Actually, Iconic: Richard Estes – Filmmaker Q&A Following Screening
Richard Estes has been called the “father of photorealism” due to his hyperrealistic paintings. He has humbly avoided media attention over his long career, yet is admired by artists ranging from Salvador Dali to Chuck Close. ACTUALLY, ICONIC: RICHARD ESTES invites viewers into Estes’ world with unprecedented access to the artist and his masterpieces. Through detailed discussions of his technique and inspirations and interviews with leading curators and critics, this delicate portrait does more than just explore Estes’ pioneering genius—it humanizes it.

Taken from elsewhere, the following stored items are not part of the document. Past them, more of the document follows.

import Summits.ValiantsHypothesis.ValiantsHypothesis.Theorems.BarrierLeverPartitionMinorsHitByVPConeSplit

/-!
# Route BarrierLever — item `PartitionMinorsHitByVP` (stmt-ValiantsHypothesis-19717):
# «ALL MINORS OF CO-RANK ≤ c», for every constant `c`

Helper file (`--supports stmt-ValiantsHypothesis-19717`; cell valiant-natproofs, rung V4, 𝒟-side door
(c); prover seat val-np-p6 gen 7). Definition-free. Closes NO item. Companion of
`…PartitionMinorsHitByVPConeSplit` (the cone split `ConeSplit.partitionMinor_hit_of_cones`).

If `Δ ⊆ 2^[h]` is a lower set missing only `c' ≤ c` subsets, every missing set `m` has all its
`2^{h−|m|}` supersets missing, so `|[h] ∖ m| < c`; the union of the complements of the missing sets has
`< c²` elements and its complement — a set of size `≥ h − c²` — lies inside every missing set
(`exists_cone_of_corank_le`). With cores `|A| = |B| = h − c²` on the two sides the cone split applies as
soon as `2^{c²} ≤ 2h` (`partitionMinor_hit_lowerSets_of_corank_le`, `SmallCircuits ℂ (h+h) 4`);
val-np-p1 g12's witness-agnostic lower-set reduction (`DownCompression.exists_witness_of_lowerSets`) and
truncation (`AdditiveDoor.truncation_spec`) transfer this to EVERY injective layout:

* **`partitionMinor_hit_of_corank_le`** — for `h ≥ 4`, `c² ≤ h`, `2^{c²} ≤ 2h` and `r + c ≥ 2^h`, every
  injective layout of size `r` is hit in `SmallCircuits ℂ (h+h) 9`;
* **`partitionMinor_hit_of_corank_le_eventually`** — for every `c` there is `h₀ = max 4 2^{c²}` beyond
  which all partition minors of co-rank `≤ c` are hit.

val-np-p6 g6 had co-rank `≤ 3` (`FrobeniusDoor.partitionMinor_hit_of_corank_le_three`, p570489, via
pairwise-isomorphic lower sets and the same-pattern Frobenius door); the cone split needs neither an
isomorphism nor a table. WHAT THIS IS NOT: a bounded-co-rank class only; nothing on the middle range of
`r`, on crux stmt-ValiantsHypothesis-14610 or on `VP ≠ VNP`.
-/

set_option linter.dupNamespace false

namespace Summit.ValiantsHypothesis.ValiantsHypothesis.Theorems.BarrierLever.ConeSplit

open Finset MvPolynomial
open Literature.Barriers.ValiantsHypothesis Literature.Computability.AlgebraicComplexity
open Summit.ValiantsHypothesis.ValiantsHypothesis.Theorems.BarrierLever.DownCompression
  (exists_witness_of_lowerSets size_le_pow)
open Summit.ValiantsHypothesis.ValiantsHypothesis.Theorems.BarrierLever.AdditiveDoor
  (truncation_spec degree_partitionExpo_le)

noncomputable section

variable {h : ℕ}

/-! ## 1. Lower sets of bounded co-rank have large cones -/

/-- **Cones of a lower set of co-rank `≤ c`.** If the range of the injective family `v` is a lower set
missing at most `c` of the `2^h` subsets (`2^h ≤ r + c`) and `c² ≤ h`, some `A ⊆ [h]` with `|A| = h − c²`
lies inside every missing set (each missing set has fewer than `c` elements outside it, since all its
supersets are missing too). -/
theorem exists_cone_of_corank_le (c : ℕ) {r : ℕ} (hc : c * c ≤ h) (v : Fin r → Finset (Fin h))
    (hv : Function.Injective v) (hlow : IsLowerSet (Set.range v)) (hr : 2 ^ h ≤ r + c) :
    ∃ A : Finset (Fin h), A.card = h - c * c ∧ ∀ S : Finset (Fin h), S ∉ Set.range v → A ⊆ S := by
  classical
  -- the missing sets
  set M : Finset (Finset (Fin h)) := Finset.univ.filter (fun S => S ∉ Set.range v) with hM
  have hMmem : ∀ S, S ∈ M ↔ S ∉ Set.range v := fun S => by simp [hM]
  have hMcard : M.card ≤ c := by
    have h1 : (Finset.univ.image v).card = r := by
      rw [Finset.card_image_of_injective _ hv, Finset.card_univ, Fintype.card_fin]
    have h2 : M = Finset.univ \ Finset.univ.image v := by
      ext S
      rw [hMmem, Finset.mem_sdiff, Finset.mem_image]
      simp only [Finset.mem_univ, true_and, Set.mem_range, not_exists]
    have h3 : M.card = 2 ^ h - r := by
      rw [h2, Finset.card_univ_sdiff, h1, Fintype.card_finset, Fintype.card_fin]
    omega
  -- every complement of a missing set is small: its supersets are all missing
  have hcompl : ∀ m ∈ M, (Finset.univ \ m).card < c := by
    intro m hm
    have hmiss : m ∉ Set.range v := (hMmem m).mp hm
    have hmaps : ∀ D ∈ (Finset.univ \ m).powerset, m ∪ D ∈ M := by
      intro D _
      rw [hMmem]
      intro hmem
      exact hmiss (hlow (Finset.subset_union_left : m ≤ m ∪ D) hmem)
    have hinj : Set.InjOn (fun D => m ∪ D) ((Finset.univ \ m).powerset : Set (Finset (Fin h))) := by
      intro D hD D' hD' hDD'
      have hD1 : D ⊆ Finset.univ \ m := Finset.mem_powerset.mp hD
      have hD1' : D' ⊆ Finset.univ \ m := Finset.mem_powerset.mp hD'
      have e1 : (m ∪ D) \ m = D := by
        rw [Finset.union_sdiff_left]
        exact Finset.sdiff_eq_self_of_disjoint
          (Finset.disjoint_of_subset_left hD1 Finset.sdiff_disjoint)
      have e2 : (m ∪ D') \ m = D' := by
        rw [Finset.union_sdiff_left]
        exact Finset.sdiff_eq_self_of_disjoint
          (Finset.disjoint_of_subset_left hD1' Finset.sdiff_disjoint)
      have := congrArg (fun S => S \ m) hDD'
      simp only [e1, e2] at this
      exact this
    have hle : 2 ^ (Finset.univ \ m).card ≤ M.card := by
      rw [← Finset.card_powerset]
      exact Finset.card_le_card_of_injOn _ hmaps hinj
    have hlt : (Finset.univ \ m).card < 2 ^ (Finset.univ \ m).card := Nat.lt_two_pow_self
    omega
  -- the union of the complements, and its complement
  set Ubar : Finset (Fin h) := M.biUnion (fun m => Finset.univ \ m) with hU
  have hUcard : Ubar.card ≤ c * c := by
    calc Ubar.card ≤ ∑ m ∈ M, (Finset.univ \ m).card := Finset.card_biUnion_le
      _ ≤ ∑ _m ∈ M, c := Finset.sum_le_sum fun m hm => (hcompl m hm).le
      _ = M.card * c := by rw [Finset.sum_const, smul_eq_mul]
      _ ≤ c * c := Nat.mul_le_mul_right _ hMcard
  have hsub : ∀ S : Finset (Fin h), S ∉ Set.range v → Finset.univ \ Ubar ⊆ S := by
    intro S hS a ha
    by_contra haS
    have hSM : S ∈ M := (hMmem S).mpr hS
    have haU : a ∈ Ubar := by
      rw [hU, Finset.mem_biUnion]
      exact ⟨S, hSM, Finset.mem_sdiff.mpr ⟨Finset.mem_univ _, haS⟩⟩
    exact (Finset.mem_sdiff.mp ha).2 haU
  have hcard0 : h - c * c ≤ (Finset.univ \ Ubar).card := by
    rw [Finset.card_univ_sdiff, Fintype.card_fin]; omega
  obtain ⟨A, hAsub, hAcard⟩ := Finset.exists_subset_card_eq hcard0
  exact ⟨A, hAcard, fun S hS => hAsub.trans (hsub S hS)⟩

/-- **Lower-set pairs of co-rank `≤ c`** (`h ≥ 4`, `c² ≤ h`, `2^{c²} ≤ 2h`): hit in `SmallCircuits ℂ (h+h) 4`
by the cone split. -/
theorem partitionMinor_hit_lowerSets_of_corank_le (c : ℕ) {r : ℕ} (hh : 4 ≤ h) (hc : c * c ≤ h)
    (hpow : 2 ^ (c * c) ≤ h + h) (hr : 2 ^ h ≤ r + c) (v w : Fin r → Finset (Fin h))
    (hv : Function.Injective v) (hw : Function.Injective w)
    (hlv : IsLowerSet (Set.range v)) (hlw : IsLowerSet (Set.range w)) :
    ∃ f ∈ SmallCircuits ℂ (h + h) 4,
      (Matrix.of fun i j : Fin r => MvPolynomial.coeff
        (∑ a ∈ v i, Finsupp.single (Fin.castAdd h a) 1 +
          ∑ c ∈ w j, Finsupp.single (Fin.natAdd h c) 1) f).det ≠ 0 := by
  obtain ⟨A, hAcard, hA⟩ := exists_cone_of_corank_le c hc v hv hlv hr
  obtain ⟨B, hBcard, hB⟩ := exists_cone_of_corank_le c hc w hw hlw hr
  refine partitionMinor_hit_of_cones hh v w hv hw A B (by rw [hAcard, hBcard]) ?_ hA hB
  rw [hAcard, Nat.sub_sub_self hc]
  exact hpow

/-! ## 2. All minors of co-rank `≤ c` -/

/-- **ALL MINORS OF CO-RANK ≤ c.** For `h ≥ 4`, `c² ≤ h` and `2^{c²} ≤ 2h`, every injective layout with
`r + c ≥ 2^h` rows is hit in `SmallCircuits ℂ (h+h) 9` (lower-set reduction of val-np-p1 g12 + the cone
split + truncation). -/
theorem partitionMinor_hit_of_corank_le (c : ℕ) {r : ℕ} (hh : 4 ≤ h) (hc : c * c ≤ h)
    (hpow : 2 ^ (c * c) ≤ h + h) (hr : 2 ^ h ≤ r + c) (u w : Fin r → Finset (Fin h))
    (hu : Function.Injective u) (hw : Function.Injective w) :
    ∃ f ∈ SmallCircuits ℂ (h + h) 9,
      (Matrix.of fun i j : Fin r => MvPolynomial.coeff
        (∑ a ∈ u i, Finsupp.single (Fin.castAdd h a) 1 +
          ∑ c ∈ w j, Finsupp.single (Fin.natAdd h c) 1) f).det ≠ 0 := by
  have hyp : ∀ v w' : Fin r → Finset (Fin h), Function.Injective v → Function.Injective w' →
      IsLowerSet (Set.range v) → IsLowerSet (Set.range w') →
      ∃ f : MvPolynomial (Fin (h + h)) ℂ, complexity f ≤ (h + h) ^ 5 ∧ f.totalDegree ≤ h + h ∧
        (Matrix.of fun i j : Fin r => MvPolynomial.coeff
          (∑ a ∈ v i, Finsupp.single (Fin.castAdd h a) 1 +
            ∑ c ∈ w' j, Finsupp.single (Fin.natAdd h c) 1) f).det ≠ 0 := by
    intro v w' hv hw' hlv hlw'
    obtain ⟨f, ⟨hfd, hfs⟩, hf⟩ :=
      partitionMinor_hit_lowerSets_of_corank_le c hh hc hpow hr v w' hv hw' hlv hlw'
    exact ⟨f, hfs.trans (Nat.pow_le_pow_right (by omega) (by norm_num)), hfd, hf⟩
  obtain ⟨g, hgs, hgd, hg⟩ := exists_witness_of_lowerSets ((h + h) ^ 5) (h + h) hyp u w hu hw
  obtain ⟨hdeg, hcoeff, hsize⟩ := truncation_spec g (h + h)
  refine ⟨∑ k ∈ Finset.range (h + h + 1), homogeneousComponent k g, ⟨hdeg, ?_⟩, ?_⟩
  · calc complexity (∑ k ∈ Finset.range (h + h + 1), homogeneousComponent k g)
        ≤ (h + h + 2) ^ 2 * complexity g + (h + h + 1) := hsize
      _ ≤ (h + h + 2) ^ 2 * ((h + h) ^ 5 + 6 * h) + (h + h + 1) := by gcongr
      _ ≤ (h + h) ^ (5 + 4) := size_le_pow h 5 hh
  · have hmat : (Matrix.of fun i j : Fin r => MvPolynomial.coeff
        (∑ a ∈ u i, Finsupp.single (Fin.castAdd h a) 1 +
          ∑ c ∈ w j, Finsupp.single (Fin.natAdd h c) 1)
        (∑ k ∈ Finset.range (h + h + 1), homogeneousComponent k g)) =
        Matrix.of fun i j : Fin r => MvPolynomial.coeff
          (∑ a ∈ u i, Finsupp.single (Fin.castAdd h a) 1 +
            ∑ c ∈ w j, Finsupp.single (Fin.natAdd h c) 1) g := by
      ext i j
      rw [Matrix.of_apply, Matrix.of_apply, hcoeff _ (degree_partitionExpo_le _ _)]
    rw [hmat]
    exact hg

/-- **Eventually in `h`, every constant co-rank is covered**: for every `c` there is `h₀` (namely
`max 4 (2^{c²})`) beyond which every injective layout with `r + c ≥ 2^h` is hit in `SmallCircuits ℂ (h+h) 9`. -/
theorem partitionMinor_hit_of_corank_le_eventually (c : ℕ) :
    ∃ h₀ : ℕ, ∀ h : ℕ, h₀ ≤ h → ∀ (r : ℕ) (u w : Fin r → Finset (Fin h)),
      Function.Injective u → Function.Injective w → 2 ^ h ≤ r + c →
        ∃ f ∈ SmallCircuits ℂ (h + h) 9,
          (Matrix.of fun i j : Fin r => MvPolynomial.coeff
            (∑ a ∈ u i, Finsupp.single (Fin.castAdd h a) 1 +
              ∑ c ∈ w j, Finsupp.single (Fin.natAdd h c) 1) f).det ≠ 0 := by
  refine ⟨max 4 (2 ^ (c * c)), fun h hh r u w hu hw hr => ?_⟩
  have hh4 : 4 ≤ h := le_trans (le_max_left _ _) hh
  have hpow : 2 ^ (c * c) ≤ h := le_trans (le_max_right _ _) hh
  have hcc : c * c ≤ h := le_trans (Nat.lt_two_pow_self).le hpow
  exact partitionMinor_hit_of_corank_le c hh4 hcc (hpow.trans (Nat.le_add_right _ _)) hr u w hu hw

end

end Summit.ValiantsHypothesis.ValiantsHypothesis.Theorems.BarrierLever.ConeSplit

Ara Malikian: A Life Among Strings
Ara Malikian, a multifaceted violinist of Lebanese origin and Armenian roots, left Beirut when he was only 14 years old to escape the violence of civil war. Against the backdrop of his latest international “Symphonic Tour,” ARA MALIKIAN: A LIFE AMONG STRINGS chronicles the musician’s personal journey and his career in classical and contemporary music. Malikian has toured in over 40 countries on 5 continents, recorded more than 30 albums, performing all music genres—from Bach to Led Zeppelin—with multiculturalism as his calling card.
Often referred to as the “genius of all media,” László Moholy-Nagy worked in painting, sculpture, printmaking, photography, film, typography, product design, and exhibition design. A faculty member of the Bauhaus in Germany, he left in 1934 after the Nazi regime shuttered the school. Settling in Chicago in 1937, he opened The New Bauhaus, forever transforming arts education in America and beyond. By drawing extensively on personal archives and interviews, THE NEW BAUHAUS creates an intimate portrait of this early champion of human-centered design and his enduring influence on American art, design, and culture.